Core Concepts
AssetHarvester, a static analysis tool, can detect the assets (e.g., database credentials, API keys) protected by secrets in software artifacts, aiding developers in prioritizing secret removal efforts.
Abstract
The paper presents AssetHarvester, a static analysis tool that can detect assets protected by secrets in software artifacts. The key highlights are:
The authors identified four secret-asset co-location patterns in the source code, which form the basis for AssetHarvester's approaches.
AssetHarvester employs three approaches to detect secret-asset pairs: pattern matching, data flow analysis, and fast-approximation heuristics. The data flow analysis approach achieved 100% precision in detecting secret-asset pairs.
The authors curated a benchmark dataset, AssetBench, containing 1,791 secret-asset pairs extracted from 188 public GitHub repositories. They evaluated AssetHarvester against AssetBench and achieved an overall precision of 97%, recall of 90%, and F1-score of 94%.

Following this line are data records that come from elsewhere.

/-- **PENCIL (stub `stub_vsbm_pencil` of line `Sketch`) from the named fact**
`exists_fiberNet_pencil_weakLefschetz` (and nothing else unproved). Witness: the total
space `X̃`, blow-down `σ`, pencil map `π` of the net; `S = Δ ∪ {t₀}` (discriminant plus one closed
point: closed, non-empty, and proper because the smooth base is a dense open of the irreducible `ℙ¹`
and `ℙ¹` has two distinct closed points); transfer
`FiberNet.span_hodgeClasses_le_map_complexGysin_blowDown` (with the Hodge model
`nonempty_hodgeModel_holds`); smooth fibres `FiberNet.isSmoothProjective_fiber_of_mem_smoothBase`;
weak Lefschetz: `H^{2q-1}(X̃) → H^{2q-1}(X_t)` is onto because `H^{2q-1}(X) → H^{2q-1}(X_t)` through
it is (`2q - 1 < n - 1`). -/
theorem stub_vsbm_pencil (hP : exists_fiberNet_pencil_weakLefschetz) :
    ∀ (μ : OrientationFamily), μ.HasPoincareDuality →
    ∀ ⦃n q : ℕ⦄ ⦃X : SchemeOver ℂ⦄ (hX : IsSmoothProjective n X), 2 ≤ q → 2 * q < n →
      ∃ (Xt : SchemeOver ℂ) (hXt : IsSmoothProjective n Xt) (σ : Xt ⟶ X)
        (φ : Xt ⟶ projectiveSpace 1 ℂ) (S : Set (projectiveSpace 1 ℂ).left),
        IsClosed S ∧ S.Nonempty ∧ S ≠ Set.univ ∧ Function.Surjective φ.left.base ∧
        (∀ q' : ℕ, Submodule.span ℂ {c : complexBetti X (2 * q') |
            IsRationalClass c ∧ IsOfHodgeType n X (2 * q') q' q' c} ≤
          (Submodule.span ℂ {c : complexBetti Xt (2 * q') |
            IsRationalClass c ∧ IsOfHodgeType n Xt (2 * q') q' q' c}).map
            (complexGysin μ hXt hX σ rfl)) ∧
        (∀ t : ComplexPoints (projectiveSpace 1 ℂ), t.pt ∉ S →
          IsSmoothProjective (n - 1) (fiberOver φ t)) ∧
        (∀ t : ComplexPoints (projectiveSpace 1 ℂ), t.pt ∉ S →
          Function.Surjective (complexBetti.map (fiberι φ t) (2 * q - 1))) := by
  intro μ hμ n q X hX hq hqn
  obtain ⟨n, rfl⟩ : ∃ n', n = 1 + n' := ⟨n - 1, by omega⟩
  obtain ⟨N, hN⟩ := hP n (by omega) hX
  obtain ⟨t₀, t₁, ht⟩ := exists_pt_ne_pt_projectiveLine
  obtain ⟨B⟩ := nonempty_hodgeModel_holds (n := 1 + n) (X := N.total) N.isSmoothProjective_total
  haveI : IsIntegral (projectiveSpace 1 ℂ).left :=
    IsSmoothProjective.isIntegral_holds (isSmoothProjective_projectiveSpace_holds ℂ 1)
  refine ⟨N.total, N.isSmoothProjective_total, N.blowDown, N.proj, N.discriminant ∪ {t₀.pt},
    N.isClosed_discriminant.union (ComplexPoints.isClosed_pt t₀), ⟨t₀.pt, Or.inr rfl⟩, ?_,
    N.surjective_proj, fun q' ↦ FiberNet.span_hodgeClasses_le_map_complexGysin_blowDown hμ hX N B q',
    fun t ht ↦ ?_, fun t ht ↦ ?_⟩
  · -- `Δ ∪ {t₀} ≠ ℙ¹`: the smooth base is a dense open and `{t₀}ᶜ` a non-empty open
    intro hS
    have hdense : Dense (N.smoothBase : Set (projectiveSpace 1 ℂ).left) :=
      N.smoothBase.isOpen.dense N.smoothBase_nonempty_of_charZero
    obtain ⟨x, hx₀, hxU⟩ := hdense.inter_open_nonempty _ (ComplexPoints.isClosed_pt t₀).isOpen_compl
      ⟨t₁.pt, fun h ↦ ht (Set.mem_singleton_iff.mp h).symm⟩
    have hxS : x ∈ N.discriminant ∪ {t₀.pt} := hS ▸ Set.mem_univ x
    rcases hxS with h | h
    · exact hxU h
    · exact hx₀ h
  · -- the fibres off `S` are smooth projective `n`-folds
    have hts : t.pt ∈ N.smoothBase := fun h ↦ ht (Or.inl h)
    rw [show 1 + n - 1 = n by omega]
    exact N.isSmoothProjective_fiber_of_mem_smoothBase t hts
  · -- weak Lefschetz: `H^{2q-1}(X̃) → H^{2q-1}(X_t)` is onto since `X_t ⟶ X̃ ⟶ X` induces a bijection
    have hts : t.pt ∈ N.smoothBase := fun h ↦ ht (Or.inl h)
    have hb := ((hN t hts).1 (2 * q - 1) (by omega)).2
    have hcomp : ⇑(complexBetti.map (fiberι N.proj t ≫ N.blowDown) (2 * q - 1)) =
        ⇑(complexBetti.map (fiberι N.proj t) (2 * q - 1)) ∘
          ⇑(complexBetti.map N.blowDown (2 * q - 1)) := by
      rw [complexBetti.map_comp]
      rfl
    rw [hcomp] at hb
    exact hb.of_comp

The authors discuss how AssetHarvester can be extended to detect non-database assets (e.g., API keys, private keys) protected by secrets, in addition to the database assets covered in this study.
The authors highlight that data flow analysis can improve the recall of existing secret detection tools by identifying secrets that are missed by regex-based approaches.
Stats
"GitGuardian monitored secrets exposure in public GitHub repositories and reported that developers leaked over 12 million secrets (database and other credentials) in 2023, indicating a 113% surge from 2021."
"Existing secret detection tools demonstrate a precision of less than 7% and a recall of only 3%, leading developers to ignore the reported warnings."
Quotes
"Each secret protects assets of different values accessible through asset identifiers (a DNS name and a public or private IP address). The asset information for a secret can aid developers in filtering false positives and prioritizing secret removal from the source code."
"Data flow analysis employed in AssetHarvester detects secret-asset pairs with 0% false positives and aids in improving the recall of secret detection tools."